V = I x R ==> I = V/R
Let V = 220Vac
then,
Motor current per winding (in Amps) I = 220/R
The current is an unknown until you figure out the voltage, then it can be calculated using the resistance.
Find out the voltage or try different values for the calculation .
You did not include a ruler in your photo so that motor could be 3 " or 9 "
The cap size suggests it is about 3 to 5 " in size. .

the motor is 3’’
The capacitor is a 4uF and 250VAC

MarkT: When its got 4 windings, so one thing it can never be is a 3-phase anything!

Its probably a split-phase induction motor, the capacitor derives a second phase from the single-phase mains.

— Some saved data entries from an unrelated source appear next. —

import Summits.HodgeConjecture.HodgeConjecture.Theses.LinearSystemTorelli
import Literature.AlgebraicGeometry.HodgeTheory.HodgeFiltrationModels
import Literature.AlgebraicGeometry.HodgeTheory.SupportedClassesRationalProofs
import Literature.AlgebraicGeometry.HodgeTheory.VanishingCohomologyNontrivialProofs
import Literature.AlgebraicGeometry.HodgeTheory.ComplexConjugationHolds

/-!
# Route LinearSystemTorelli — support item `ConiveauOneOfVanishingGenus` (stmt-HodgeConjecture-2410)

The support item `ConiveauOneOfVanishingGenus` of route `LinearSystemTorelli` reads: for `p ≥ 1` and
`X` smooth projective of dimension `2p` over `ℂ` with a Hodge model, if `X` has no non-zero class of
Hodge type `(2p, 0)` then ALL of `H²ᵖ(X(ℂ); ℂ)` is supported in codimension `≥ 1`
(`supportedClasses X (2p) 1 = ⊤`), i.e. Grothendieck's generalized Hodge conjecture GHC(2p, 1) in
the sector `h^{2p,0}(X) = 0`.  As filed it is of GHC strength for `p ≥ 2` (open: Voisin, *Ann. Sci.
ÉNS* 46 (2013), Conj. 0.3 / introduction; the item's own docstring), so this file does NOT close the
item.  It records, sorry-free and against the route's own decls, what IS provable now:

* `linearSystemTorelli_coniveauOneOfVanishingGenus_of_transcendentalOrSupported` — **the item follows
  from the route's crux** `TranscendentalOrSupported` (item stmt-HodgeConjecture-10853, GHC(2p,1) in
  Grothendieck's sub-Hodge form): apply the crux to a finite rational spanning family of
  `H²ᵖ(X(ℂ); ℂ)` (universal coefficients, `span_isRationalClass_eq_top_of_isSmoothProjective_holds`,
  and finiteness `finite_complexBetti`), whose pulled-back span is everything, hence trivially a
  sub-Hodge structure, and meets `H^{2p,0} = 0`.
* `linearSystemTorelli_supportedClasses_two_one_eq_top` — **the case `p = 1` (surfaces with
  `p_g = 0`) from the rational Lefschetz `(1,1)` theorem** (named fact `lefschetzOneOne_rational`,
  taken as a hypothesis): with a REAL Hodge model (`exists_isReal_hodgeModel_holds`, proved) Hodge
  symmetry kills `H^{0,2}` as well, so `H²(X^an; ℂ) = H^{1,1}`, every rational class is of type
  `(1,1)`, hence a divisor class (`algebraicClasses X 1 = supportedClasses X 2 1` by definition), and
  rational classes span.
* `linearSystemTorelli_coniveauOneOfVanishingGenus_of_two_le` — hence, granted Lefschetz `(1,1)`,
  **the item reduces to its instances `p ≥ 2`** (fourfolds and up), which are GHC(2p,1)-strength.

Helper lemmas (Hodge models): the vanishing hypothesis empties `H^{2p,0}` of EVERY model
(`…hodgePQ_eq_bot_of_forall_isOfHodgeType`, pull-back to the model is surjective), Hodge symmetry
swaps empty pieces (`…hodgePQ_eq_bot_of_isHodgeSymmetric`), the pieces `H^{p',q'}`, `p' + q' = k`,
span in the crux's indexing (`…iSup_hodgePQ_eq_top`), and finite rational spanning families exist
(`…exists_fin_isRationalClass_span_eq_top`).

References: A. Grothendieck, *Hodge's general conjecture is false for trivial reasons*, Topology 8
(1969); C. Voisin, *Hodge Theory and Complex Algebraic Geometry I* (2002), §6.1.3 Cor. 6.12, §7.1.1,
Thm. 11.30 and §11.3.2; C. Voisin, *The generalized Hodge and Bloch conjectures are equivalent for
general complete intersections*, Ann. Sci. ÉNS 46 (2013).
-/

-- `Summit.HodgeConjecture.HodgeConjecture.Theorems` is the mandated namespace (single-conjunct summit:
-- Sub = Summit), which `linter.dupNamespace` flags on every declaration; the lakefile turns the
-- linter off tree-wide (weak option), restated here so stand-alone elaboration is warning-free too.
set_option linter.dupNamespace false

noncomputable section

namespace Summit.HodgeConjecture.HodgeConjecture.Theorems

open Literature.AlgebraicGeometry.HodgeTheory Literature.AlgebraicGeometry.Motives
open Literature.AlgebraicTopology.SingularHomology

variable {n : ℕ} {X : SchemeOver ℂ}

/-! ### Hodge-model lemmas -/

/-- If every class of `Hᵏ(X(ℂ); ℂ)` of Hodge type `(a, b)` vanishes, then the piece `H^{a,b}` of
EVERY Hodge model `A` of `X` is zero: a class of `H^{a,b}(A)` is the pull-back of some class of
`X(ℂ)` (the comparison map is a homeomorphism, `HodgeModel.pullback_surjective`), which is then of
type `(a, b)` with witness `A`. [cite: VoisinHodgeI2002, §7.1.1] -/
theorem linearSystemTorelli_hodgePQ_eq_bot_of_forall_isOfHodgeType (A : HodgeModel n X) {k a b : ℕ}
    (h0 : ∀ c : complexBetti X k, IsOfHodgeType n X k a b c → c = 0) :
    A.hodgePQ k a b = ⊥ := by
  rw [eq_bot_iff]
  intro y hy
  obtain ⟨c, rfl⟩ := A.pullback_surjective k y
  have hc : c = 0 := h0 c ⟨A, hy⟩
  rw [hc, map_zero]
  exact Submodule.zero_mem _

/-- Hodge symmetry swaps vanishing pieces: in a Hodge symmetric model (`conj H^{a,b} ⊆ H^{b,a}`,
Voisin I Cor. 6.12), `H^{a,b} = 0` forces `H^{b,a} = 0` (`conj` is an involution).
[cite: VoisinHodgeI2002, Cor. 6.12] -/
theorem linearSystemTorelli_hodgePQ_eq_bot_of_isHodgeSymmetric (A : HodgeModel n X)
    (hA : A.IsHodgeSymmetric) {k a b : ℕ} (hab : A.hodgePQ k a b = ⊥) :
    A.hodgePQ k b a = ⊥ := by
  rw [eq_bot_iff]
  intro y hy
  have h1 : conjClass A.carrier k y ∈ A.hodgePQ k a b := hA k b a y hy
  rw [hab, Submodule.mem_bot] at h1
  rw [Submodule.mem_bot, ← conjClass_conjClass y, h1, conjClass_zero]

/-- The pieces `H^{p',q'}`, `p' + q' = k`, of a Hodge model span `Hᵏ(X^an; ℂ)` — the Hodge
decomposition of the model (`HodgeModel.hodgeFiltration_zero`: `F⁰ = ⊤`), in the indexing
`⨆ p' q' (_ : p' + q' = k)` used by the route's crux `TranscendentalOrSupported`.
[cite: VoisinHodgeI2002, Thm. 6.18 and §7.1.1] -/
theorem linearSystemTorelli_iSup_hodgePQ_eq_top (A : HodgeModel n X) (k : ℕ) :
    ⨆ (p' : ℕ) (q' : ℕ) (_ : p' + q' = k), A.hodgePQ k p' q' = ⊤ := by
  have h := A.hodgeFiltration_zero k
  rw [HodgeModel.hodgeFiltration] at h
  rw [eq_top_iff, ← h]
  exact iSup_le fun p' ↦ iSup_le fun q' ↦ iSup_le fun hpq ↦ iSup_le fun _ ↦
    le_iSup_of_le p' (le_iSup_of_le q' (le_iSup_of_le hpq le_rfl))

/-- **Finite rational spanning families.** For `X` smooth projective, `Hᵏ(X(ℂ); ℂ)` is spanned over
`ℂ` by finitely many RATIONAL classes: rational classes span
(`span_isRationalClass_eq_top_of_isSmoothProjective_holds`, universal coefficients, Voisin I §7.1.1)
and a linearly independent spanning subfamily of them is finite because `Hᵏ(X(ℂ); ℂ)` is
finite-dimensional (`finite_complexBetti`). [cite: VoisinHodgeI2002, §7.1.1] -/
theorem linearSystemTorelli_exists_fin_isRationalClass_span_eq_top (hX : IsSmoothProjective n X)
    (k : ℕ) :
    ∃ (r : ℕ) (b : Fin r → complexBetti X k), (∀ j, IsRationalClass (b j)) ∧
      Submodule.span ℂ (Set.range b) = ⊤ := by
  haveI : Module.Finite ℂ (complexBetti X k) := finite_complexBetti hX k
  obtain ⟨t, ht, hspan, hli⟩ :=
    exists_linearIndependent ℂ {c : complexBetti X k | IsRationalClass c}
  have htfin : t.Finite := hli.set_finite_of_isNoetherian
  haveI : Fintype t := htfin.fintype
  refine ⟨Fintype.card t, (↑) ∘ (Fintype.equivFin t).symm,
    fun j ↦ ht ((Fintype.equivFin t).symm j).2, ?_⟩
  rw [EquivLike.range_comp, Subtype.range_coe, hspan]
  exact span_isRationalClass_eq_top_of_isSmoothProjective_holds n X hX k

/-! ### The item follows from the crux `TranscendentalOrSupported` -/

/-- **`TranscendentalOrSupported → ConiveauOneOfVanishingGenus`** (the support item
stmt-HodgeConjecture-2410 is the `h^{2p,0} = 0` sector of the crux stmt-HodgeConjecture-10853).
Given `p ≥ 1`, `X` smooth projective of dimension `2p`, a Hodge model `A` and the vanishing of all
classes of type `(2p, 0)`: pick a finite rational family `b` spanning `H²ᵖ(X(ℂ); ℂ)`
(`…exists_fin_isRationalClass_span_eq_top`); its pulled-back span `W` is all of `H²ᵖ(X^an; ℂ)`
(pull-back along the comparison homeomorphism is surjective), so `W = ⨆_{p'+q'=2p} W ⊓ H^{p',q'}`
is the Hodge decomposition of the model (`…iSup_hodgePQ_eq_top`) and `W ⊓ H^{2p,0} = H^{2p,0} = 0`
(`…hodgePQ_eq_bot_of_forall_isOfHodgeType`); the crux puts every `b j` in `N¹ H²ᵖ`, a subspace,
hence `N¹ H²ᵖ = ⊤`. [cite: GrothendieckTopology1969, §1 and footnote 13] -/
theorem linearSystemTorelli_coniveauOneOfVanishingGenus_of_transcendentalOrSupported
    (hT : Summit.HodgeConjecture.HodgeConjecture.Theses.LinearSystemTorelli.TranscendentalOrSupported) :
    Summit.HodgeConjecture.HodgeConjecture.Theses.LinearSystemTorelli.ConiveauOneOfVanishingGenus := by
  unfold Summit.HodgeConjecture.HodgeConjecture.Theses.LinearSystemTorelli.ConiveauOneOfVanishingGenus
  intro p X hp hX hA h0
  obtain ⟨A⟩ := hA
  obtain ⟨r, b, hb, hspan⟩ := linearSystemTorelli_exists_fin_isRationalClass_span_eq_top hX (2 * p)
  -- the pulled-back span is everything
  have hW : (Submodule.span ℂ (Set.range b)).map (A.pullback (2 * p)).hom = ⊤ := by
    rw [hspan, Submodule.map_top, LinearMap.range_eq_top]
    exact A.pullback_surjective (2 * p)
  have h20 : A.hodgePQ (2 * p) (2 * p) 0 = ⊥ :=
    linearSystemTorelli_hodgePQ_eq_bot_of_forall_isOfHodgeType A h0
  -- sub-Hodge condition: the Hodge decomposition of the model
  have hsub : (Submodule.span ℂ (Set.range b)).map (A.pullback (2 * p)).hom =
      ⨆ (p' : ℕ) (q' : ℕ) (_ : p' + q' = 2 * p),
        (Submodule.span ℂ (Set.range b)).map (A.pullback (2 * p)).hom ⊓ A.hodgePQ (2 * p) p' q' := by
    rw [hW]
    simp only [top_inf_eq]
    exact (linearSystemTorelli_iSup_hodgePQ_eq_top A (2 * p)).symm
  -- no `(2p, 0)`-part
  have hbot : (Submodule.span ℂ (Set.range b)).map (A.pullback (2 * p)).hom ⊓
      A.hodgePQ (2 * p) (2 * p) 0 = ⊥ := by
    rw [h20, inf_bot_eq]
  have hmem : ∀ j, b j ∈ supportedClasses X (2 * p) 1 := hT hp hX A r b hb hsub hbot
  rw [eq_top_iff, ← hspan, Submodule.span_le]
  rintro _ ⟨j, rfl⟩
  exact hmem j

/-! ### The case `p = 1`: surfaces with `p_g = 0`, from Lefschetz `(1,1)` -/

/-- **The `p = 1` instance from the rational Lefschetz `(1,1)` theorem.** For `X` a smooth
projective surface over `ℂ` with no non-zero class of type `(2, 0)` (`p_g = 0`), every class of
`H²(X(ℂ); ℂ)` is supported on a divisor: `N¹ H² = ⊤`, granted the named fact
`lefschetzOneOne_rational` (Voisin I, Thm. 11.30 with Cor. 11.34).  Proof: take a REAL Hodge model
`A` (`exists_isReal_hodgeModel_holds`); `H^{2,0}(A) = 0` by the hypothesis and `H^{0,2}(A) = 0` by
Hodge symmetry (Voisin I Cor. 6.12), so the Hodge decomposition collapses to `H²(X^an; ℂ) = H^{1,1}`
and every class of `X(ℂ)` is of type `(1,1)`; a rational one is then a divisor class
(`lefschetzOneOne_rational`: `c ∈ algebraicClasses X 1 = supportedClasses X 2 1`), and rational
classes span `H²(X(ℂ); ℂ)` (`span_isRationalClass_eq_top_of_isSmoothProjective_holds`).
[cite: VoisinHodgeI2002, Thm. 11.30, Cor. 11.34 and §11.3.2] -/
theorem linearSystemTorelli_supportedClasses_two_one_eq_top (hL : lefschetzOneOne_rational)
    (hX : IsSmoothProjective (2 * 1) X)
    (h0 : ∀ c : complexBetti X (2 * 1), IsOfHodgeType (2 * 1) X (2 * 1) (2 * 1) 0 c → c = 0) :
    supportedClasses X (2 * 1) 1 = ⊤ := by
  -- a real, hence Hodge symmetric, model
  obtain ⟨A, hAreal⟩ := exists_isReal_hodgeModel_holds (2 * 1) X hX
  have hAs : A.IsHodgeSymmetric := hAreal.isHodgeSymmetric
  have h20 : A.hodgePQ (2 * 1) (2 * 1) 0 = ⊥ :=
    linearSystemTorelli_hodgePQ_eq_bot_of_forall_isOfHodgeType A h0
  have h02 : A.hodgePQ (2 * 1) 0 (2 * 1) = ⊥ :=
    linearSystemTorelli_hodgePQ_eq_bot_of_isHodgeSymmetric A hAs h20
  -- every class pulls back into `H^{1,1}`
  have h11 : ∀ c : complexBetti X (2 * 1), A.pullback (2 * 1) c ∈ A.hodgePQ (2 * 1) 1 1 := by
    intro c
    have hc : A.pullback (2 * 1) c ∈ A.hodgeFiltration (2 * 1) 0 := by
      rw [A.hodgeFiltration_zero]
      exact Submodule.mem_top
    rw [HodgeModel.hodgeFiltration] at hc
    have key : (⨆ (p' : ℕ) (q' : ℕ) (_ : p' + q' = 2 * 1) (_ : 0 ≤ p'), A.hodgePQ (2 * 1) p' q') ≤
        A.hodgePQ (2 * 1) 1 1 := by
      refine iSup_le fun p' ↦ iSup_le fun q' ↦ iSup_le fun hpq ↦ iSup_le fun _ ↦ ?_
      rcases Nat.lt_trichotomy p' 1 with hlt | rfl | hgt
      · obtain rfl : p' = 0 := by omega
        obtain rfl : q' = 2 * 1 := by omega
        rw [h02]
        exact bot_le
      · obtain rfl : q' = 1 := by omega
        exact le_rfl
      · obtain rfl : p' = 2 * 1 := by omega
        obtain rfl : q' = 0 := by omega
        rw [h20]
        exact bot_le
    exact key hc
  -- rational classes are divisor classes (Lefschetz (1,1)), and they span
  have hrat : ∀ c : complexBetti X (2 * 1), IsRationalClass c → c ∈ supportedClasses X (2 * 1) 1 :=
    fun c hc ↦ hL hX c hc ⟨A, h11 c⟩
  rw [eq_top_iff, ← span_isRationalClass_eq_top_of_isSmoothProjective_holds (2 * 1) X hX (2 * 1),
    Submodule.span_le]
  intro c hc
  exact hrat c hc

/-- The `p = 1` specialisation of the item's statement, verbatim, granted `lefschetzOneOne_rational`
(the Hodge-model hypothesis is not even needed: a real model exists for every smooth projective
`X`). [cite: VoisinHodgeI2002, §11.3.2] -/
theorem linearSystemTorelli_coniveauOneOfVanishingGenus_one (hL : lefschetzOneOne_rational) :
    ∀ ⦃X : SchemeOver ℂ⦄, IsSmoothProjective (2 * 1) X → Nonempty (HodgeModel (2 * 1) X) →
      (∀ c : complexBetti X (2 * 1), IsOfHodgeType (2 * 1) X (2 * 1) (2 * 1) 0 c → c = 0) →
      supportedClasses X (2 * 1) 1 = ⊤ :=
  fun _ hX _ h0 ↦ linearSystemTorelli_supportedClasses_two_one_eq_top hL hX h0

/-- **Reduction of the item to `p ≥ 2`.** Granted the rational Lefschetz `(1,1)` theorem, the
support item `ConiveauOneOfVanishingGenus` holds as soon as its instances with `p ≥ 2` hold
(smooth projective `2p`-folds with `h^{2p,0} = 0`, `p ≥ 2`: GHC(2p, 1) in that sector — open in
general, e.g. for non-uniruled fourfolds with `h^{4,0} = 0 ≠ h^{3,1}`). [cite: VoisinHodgeI2002, §11.3.2]
[cite: GrothendieckTopology1969, §1 and footnote 13] -/
theorem linearSystemTorelli_coniveauOneOfVanishingGenus_of_two_le (hL : lefschetzOneOne_rational)
    (h2 : ∀ ⦃p : ℕ⦄ ⦃X : SchemeOver ℂ⦄, 2 ≤ p → IsSmoothProjective (2 * p) X →
      Nonempty (HodgeModel (2 * p) X) →
      (∀ c : complexBetti X (2 * p), IsOfHodgeType (2 * p) X (2 * p) (2 * p) 0 c → c = 0) →
      supportedClasses X (2 * p) 1 = ⊤) :
    Summit.HodgeConjecture.HodgeConjecture.Theses.LinearSystemTorelli.ConiveauOneOfVanishingGenus := by
  unfold Summit.HodgeConjecture.HodgeConjecture.Theses.LinearSystemTorelli.ConiveauOneOfVanishingGenus
  intro p X hp hX hA h0
  rcases Nat.lt_or_ge p 2 with hlt | hge
  · obtain rfl : p = 1 := by omega
    exact linearSystemTorelli_supportedClasses_two_one_eq_top hL hX h0
  · exact h2 hge hX hA h0

end Summit.HodgeConjecture.HodgeConjecture.Theorems

end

The rotor looks to be two squirrel cages back to back, so its probably available in half this stack-length.

how can I connect it into my circuit? I mean, should I connect only 2 of the 3 cables (phase and neutral)? How to check which one is the right?

The capacitor is a 4uF and 250VAC

I may be wrong about it being a 3-phase motor but clearly I was right about the operating voltage being 220vac.

No. Don't do anything yet. You still don't know what you have or what to do with it. List the wire colors and the resistance from one color to the next. Draw a schematic on paper and post a photo of it showing where the cap was connected.

raschemmel:

The capacitor is a 4uF and 250VAC

I may be wrong about it being a 3-phase motor but clearly I was right about the operating voltage being 220vac.

No. Don’t do anything yet. You still don’t know what you have or what to do with it.
List the wire colors and the resistance from one color to the next.
Draw a schematic on paper and post a photo of it showing where the cap was connected.

@raschemme follow attached the circuit
There is a capacitor inside the motor connected to the black wire, I dont know its values

The values from the resistances are:

YELLOW / BLACK – 91 ohms
YELLOW / GRAY - 182 ohms
GRAY / BLACK - 91 ohms

Thank you!!

There is a capacitor inside the motor connected to the black wire, I dont know its values

Does it look like the 4uF cap you mentioned previously ?

220vac x SQRT(2) = 311 Vpk AC. I = V/R = 311/182=1.7 A (pk) Irms = Vrms/R = 220Vac/182 ohms = 1.2 A (yellow to gray)

Irms = Vrms/R = 220Vac/91 ohms=2.4 A (yellow /black, or grey/black)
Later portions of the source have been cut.